After finishing my psychiatric training, when I began work in my home city of Washington DC in the late 1990s, Dr Frederick Goodwin, who had accepted the task of mentoring me, told me I should get to know some of the practicing psychiatrists in the area. “Begin with Jack Katzow,” he said. “He’s very experienced.” Not only would Jack turn out be an experienced colleague and fellow clinician/researcher, he became a kind fatherly friend for two decades.

Jack’s office was in Washington Circle, across the street from George Washington University Hospital, where I worked. Often, I’d cross the street and visit with him, sitting next to that fireplace in his cozy office. Jack had been sitting there since the late 1960s, when he opened what he told me was the first psychopharmacology practice in the city. In an era when federal health insurance paid for unlimited psychoanalysis, and one could make a living psychoanalyzing a dozen patients for an hour daily, Jack decided to use medications to treat the diseases of the mind in hundreds of patients at a time.
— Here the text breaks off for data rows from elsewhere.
/-- a convex combination: `|H_μ w| ≤ H_μ|w|` (profile values in `[0,1]` on offsets `< ℓ`). [folklore] -/
theorem abs_hermStep_le (hp : ∀ r : ℕ, r < ℓ → 0 ≤ p r ∧ p r ≤ 1) (hℓ : 0 < ℓ) (μ : Fin P.d) (w : Site P 0 → ℝ) (x : Site P 0) :
    |(p ((x μ - h).val % ℓ) * w (Function.update x μ (x μ - ((((x μ - h).val % ℓ : ℕ)) : ZMod (P.sitesPerDir 0)))) + (1 - p ((x μ - h).val % ℓ)) * w (Function.update x μ (x μ - ((((x μ - h).val % ℓ : ℕ)) : ZMod (P.sitesPerDir 0)) + ((ℓ : ℕ) : ZMod (P.sitesPerDir 0)))))| ≤ (p ((x μ - h).val % ℓ) * (fun z => |w z|) (Function.update x μ (x μ - ((((x μ - h).val % ℓ : ℕ)) : ZMod (P.sitesPerDir 0)))) + (1 - p ((x μ - h).val % ℓ)) * (fun z => |w z|) (Function.update x μ (x μ - ((((x μ - h).val % ℓ : ℕ)) : ZMod (P.sitesPerDir 0)) + ((ℓ : ℕ) : ZMod (P.sitesPerDir 0))))) := by
  obtain ⟨h0, h1⟩ := hp _ (Nat.mod_lt ((x μ - h).val) hℓ)
  simp only []
  refine (abs_add_le _ _).trans ?_
  rw [abs_mul, abs_mul, abs_of_nonneg h0, abs_of_nonneg (by linarith : (0 : ℝ) ≤ 1 - p ((x μ - h).val % ℓ))]

/-- Jensen for the square: `(H_μ w)² ≤ H_μ(w²)`. [folklore] -/
theorem sq_hermStep_le (hp : ∀ r : ℕ, r < ℓ → 0 ≤ p r ∧ p r ≤ 1) (hℓ : 0 < ℓ) (μ : Fin P.d) (w : Site P 0 → ℝ) (x : Site P 0) :
    (p ((x μ - h).val % ℓ) * w (Function.update x μ (x μ - ((((x μ - h).val % ℓ : ℕ)) : ZMod (P.sitesPerDir 0)))) + (1 - p ((x μ - h).val % ℓ)) * w (Function.update x μ (x μ - ((((x μ - h).val % ℓ : ℕ)) : ZMod (P.sitesPerDir 0)) + ((ℓ : ℕ) : ZMod (P.sitesPerDir 0))))) ^ 2 ≤ (p ((x μ - h).val % ℓ) * (fun z => w z ^ 2) (Function.update x μ (x μ - ((((x μ - h).val % ℓ : ℕ)) : ZMod (P.sitesPerDir 0)))) + (1 - p ((x μ - h).val % ℓ)) * (fun z => w z ^ 2) (Function.update x μ (x μ - ((((x μ - h).val % ℓ : ℕ)) : ZMod (P.sitesPerDir 0)) + ((ℓ : ℕ) : ZMod (P.sitesPerDir 0))))) := by
  obtain ⟨h0, h1⟩ := hp _ (Nat.mod_lt ((x μ - h).val) hℓ)
  simp only []
  set a := p ((x μ - h).val % ℓ)
  set u := w (Function.update x μ (x μ - ((((x μ - h).val % ℓ : ℕ)) : ZMod (P.sitesPerDir 0))))
  set v := w (Function.update x μ (x μ - ((((x μ - h).val % ℓ : ℕ)) : ZMod (P.sitesPerDir 0)) + ((ℓ : ℕ) : ZMod (P.sitesPerDir 0))))
  nlinarith [mul_nonneg (mul_nonneg h0 (by linarith : (0 : ℝ) ≤ 1 - a)) (sq_nonneg (u - v))]

/-- monotonicity of one factor. [folklore] -/
theorem hermStep_mono (hp : ∀ r : ℕ, r < ℓ → 0 ≤ p r ∧ p r ≤ 1) (hℓ : 0 < ℓ) (μ : Fin P.d) {w w' : Site P 0 → ℝ} (hww : ∀ z, w z ≤ w' z) (x : Site P 0) :
    (p ((x μ - h).val % ℓ) * w (Function.update x μ (x μ - ((((x μ - h).val % ℓ : ℕ)) : ZMod (P.sitesPerDir 0)))) + (1 - p ((x μ - h).val % ℓ)) * w (Function.update x μ (x μ - ((((x μ - h).val % ℓ : ℕ)) : ZMod (P.sitesPerDir 0)) + ((ℓ : ℕ) : ZMod (P.sitesPerDir 0))))) ≤ (p ((x μ - h).val % ℓ) * w' (Function.update x μ (x μ - ((((x μ - h).val % ℓ : ℕ)) : ZMod (P.sitesPerDir 0)))) + (1 - p ((x μ - h).val % ℓ)) * w' (Function.update x μ (x μ - ((((x μ - h).val % ℓ : ℕ)) : ZMod (P.sitesPerDir 0)) + ((ℓ : ℕ) : ZMod (P.sitesPerDir 0))))) := by
  obtain ⟨h0, h1⟩ := hp _ (Nat.mod_lt ((x μ - h).val) hℓ)
  exact add_le_add (mul_le_mul_of_nonneg_left (hww _) h0) (mul_le_mul_of_nonneg_left (hww _) (by linarith))

/-- monotonicity of the fold. [folklore] -/
theorem foldr_mono (hp : ∀ r : ℕ, r < ℓ → 0 ≤ p r ∧ p r ≤ 1) (hℓ : 0 < ℓ) (l : List (Fin P.d)) {w w' : Site P 0 → ℝ} (hww : ∀ z, w z ≤ w' z) (x : Site P 0) :
    (List.foldr (fun (μ : Fin P.d) (w : Site P 0 → ℝ) (x : Site P 0) => p ((x μ - h).val % ℓ) * w (Function.update x μ (x μ - ((((x μ - h).val % ℓ : ℕ)) : ZMod (P.sitesPerDir 0)))) + (1 - p ((x μ - h).val % ℓ)) * w (Function.update x μ (x μ - ((((x μ - h).val % ℓ : ℕ)) : ZMod (P.sitesPerDir 0)) + ((ℓ : ℕ) : ZMod (P.sitesPerDir 0))))) w l) x ≤ (List.foldr (fun (μ : Fin P.d) (w : Site P 0 → ℝ) (x : Site P 0) => p ((x μ - h).val % ℓ) * w (Function.update x μ (x μ - ((((x μ - h).val % ℓ : ℕ)) : ZMod (P.sitesPerDir 0)))) + (1 - p ((x μ - h).val % ℓ)) * w (Function.update x μ (x μ - ((((x μ - h).val % ℓ : ℕ)) : ZMod (P.sitesPerDir 0)) + ((ℓ : ℕ) : ZMod (P.sitesPerDir 0))))) w' l) x := by
  induction l generalizing x with
  | nil => exact hww x
  | cons μ l ih =>
    simp only [List.foldr_cons]
    exact hermStep_mono ℓ h p hp hℓ μ ih x

/-- `|fold w| ≤ fold |w|`. [folklore] -/
theorem foldr_abs_le (hp : ∀ r : ℕ, r < ℓ → 0 ≤ p r ∧ p r ≤ 1) (hℓ : 0 < ℓ) (l : List (Fin P.d)) (w : Site P 0 → ℝ) (x : Site P 0) :
    |(List.foldr (fun (μ : Fin P.d) (w : Site P 0 → ℝ) (x : Site P 0) => p ((x μ - h).val % ℓ) * w (Function.update x μ (x μ - ((((x μ - h).val % ℓ : ℕ)) : ZMod (P.sitesPerDir 0)))) + (1 - p ((x μ - h).val % ℓ)) * w (Function.update x μ (x μ - ((((x μ - h).val % ℓ : ℕ)) : ZMod (P.sitesPerDir 0)) + ((ℓ : ℕ) : ZMod (P.sitesPerDir 0))))) w l) x| ≤ (List.foldr (fun (μ : Fin P.d) (w : Site P 0 → ℝ) (x : Site P 0) => p ((x μ - h).val % ℓ) * w (Function.update x μ (x μ - ((((x μ - h).val % ℓ : ℕ)) : ZMod (P.sitesPerDir 0)))) + (1 - p ((x μ - h).val % ℓ)) * w (Function.update x μ (x μ - ((((x μ - h).val % ℓ : ℕ)) : ZMod (P.sitesPerDir 0)) + ((ℓ : ℕ) : ZMod (P.sitesPerDir 0))))) (fun z => |w z|) l) x := by
  induction l generalizing x with
  | nil => exact le_rfl
  | cons μ l ih =>
    simp only [List.foldr_cons]
    exact (abs_hermStep_le ℓ h p hp hℓ μ _ x).trans (hermStep_mono ℓ h p hp hℓ μ ih x)

/-- Jensen for the fold: `(fold w)² ≤ fold (w²)`. [folklore] -/
theorem foldr_sq_le (hp : ∀ r : ℕ, r < ℓ → 0 ≤ p r ∧ p r ≤ 1) (hℓ : 0 < ℓ) (l : List (Fin P.d)) (w : Site P 0 → ℝ) (x : Site P 0) :
    ((List.foldr (fun (μ : Fin P.d) (w : Site P 0 → ℝ) (x : Site P 0) => p ((x μ - h).val % ℓ) * w (Function.update x μ (x μ - ((((x μ - h).val % ℓ : ℕ)) : ZMod (P.sitesPerDir 0)))) + (1 - p ((x μ - h).val % ℓ)) * w (Function.update x μ (x μ - ((((x μ - h).val % ℓ : ℕ)) : ZMod (P.sitesPerDir 0)) + ((ℓ : ℕ) : ZMod (P.sitesPerDir 0))))) w l) x) ^ 2 ≤ (List.foldr (fun (μ : Fin P.d) (w : Site P 0 → ℝ) (x : Site P 0) => p ((x μ - h).val % ℓ) * w (Function.update x μ (x μ - ((((x μ - h).val % ℓ : ℕ)) : ZMod (P.sitesPerDir 0)))) + (1 - p ((x μ - h).val % ℓ)) * w (Function.update x μ (x μ - ((((x μ - h).val % ℓ : ℕ)) : ZMod (P.sitesPerDir 0)) + ((ℓ : ℕ) : ZMod (P.sitesPerDir 0))))) (fun z => w z ^ 2) l) x := by
  induction l generalizing x with
  | nil => exact le_rfl
  | cons μ l ih =>
    simp only [List.foldr_cons]
    exact (sq_hermStep_le ℓ h p hp hℓ μ _ x).trans (hermStep_mono ℓ h p hp hℓ μ ih x)

/-- ★ **EXACT MASS PRESERVATION**: for `u` constant along the `μ`-runs (`u(x) = u(x⌊μ⌋)`), `Σ_x (H_μ u)(x) = Σ_x u(x)` — whatever the profile. [folklore] -/
theorem sum_hermStep_eq (hℓN : ℓ ∣ P.sitesPerDir 0) (μ : Fin P.d) (u : Site P 0 → ℝ)
    (hu : ∀ x : Site P 0, u x = u (Function.update x μ (x μ - ((((x μ - h).val % ℓ : ℕ)) : ZMod (P.sitesPerDir 0))))) :
    ∑ x : Site P 0, (p ((x μ - h).val % ℓ) * u (Function.update x μ (x μ - ((((x μ - h).val % ℓ : ℕ)) : ZMod (P.sitesPerDir 0)))) + (1 - p ((x μ - h).val % ℓ)) * u (Function.update x μ (x μ - ((((x μ - h).val % ℓ : ℕ)) : ZMod (P.sitesPerDir 0)) + ((ℓ : ℕ) : ZMod (P.sitesPerDir 0))))) = ∑ x : Site P 0, u x := by
  have h2 : ∀ x : Site P 0, u (Function.update x μ (x μ - ((((x μ - h).val % ℓ : ℕ)) : ZMod (P.sitesPerDir 0)) + ((ℓ : ℕ) : ZMod (P.sitesPerDir 0)))) = u (Function.update x μ (x μ + ((ℓ : ℕ) : ZMod (P.sitesPerDir 0)))) := by
    intro x
    rw [hu (Function.update x μ (x μ + ((ℓ : ℕ) : ZMod (P.sitesPerDir 0)))), corner_add_ell ℓ h hℓN]
  have h1 : ∀ x : Site P 0, (p ((x μ - h).val % ℓ) * u (Function.update x μ (x μ - ((((x μ - h).val % ℓ : ℕ)) : ZMod (P.sitesPerDir 0)))) + (1 - p ((x μ - h).val % ℓ)) * u (Function.update x μ (x μ - ((((x μ - h).val % ℓ : ℕ)) : ZMod (P.sitesPerDir 0)) + ((ℓ : ℕ) : ZMod (P.sitesPerDir 0))))) = p ((x μ - h).val % ℓ) * u x + (1 - p ((x μ - h).val % ℓ)) * u (Function.update x μ (x μ + ((ℓ : ℕ) : ZMod (P.sitesPerDir 0)))) := by
    intro x; rw [← hu x, h2 x]
  rw [Finset.sum_congr rfl (fun x _ => h1 x), Finset.sum_add_distrib]
  have h3 : ∑ x : Site P 0, (1 - p ((x μ - h).val % ℓ)) * u (Function.update x μ (x μ + ((ℓ : ℕ) : ZMod (P.sitesPerDir 0))))
      = ∑ x : Site P 0, (1 - p ((x μ - h).val % ℓ)) * u x := by
    rw [← sum_translate μ ((ℓ : ℕ) : ZMod (P.sitesPerDir 0)) (fun x => (1 - p ((x μ - h).val % ℓ)) * u x)]
    refine Finset.sum_congr rfl fun x _ => ?_
    rw [offset_add_ell ℓ h hℓN]
  rw [h3, ← Finset.sum_add_distrib]
  refine Finset.sum_congr rfl fun x _ => ?_
  ring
He was trained in psychoanalytic psychiatry with the best of them, a graduate of the premier residence of that era, Harvard’s Massachusetts Mental Health Center program. He was a protégé of Gerald Klerman, a leading Harvard psychiatrist who would later be Jimmy Carter’s top mental health aide (they regularly met in Georgetown for lunch during this period) and a driving force behind DSM-III, the 1980 massive change in psychiatric diagnosis. The profession caught up with Jack about 20 years later when, influenced by Klerman among others, psychopharmacology replaced psychoanalysis as the main treatment given. By the 1990s, when I arrived, Jack was a senior figure in DC psychiatry: he had treated some prominent figures in the city, had his own local public radio talk show about psychiatry, had taught residents at GWU, had maintained almost three decades of continuous private practice in the same location. Twice my age, he treated me like an equal from the start, and we eventually published a half dozen scientific papers together (mostly on the bipolar spectrum concept, its diagnosis, and potential medication treatments).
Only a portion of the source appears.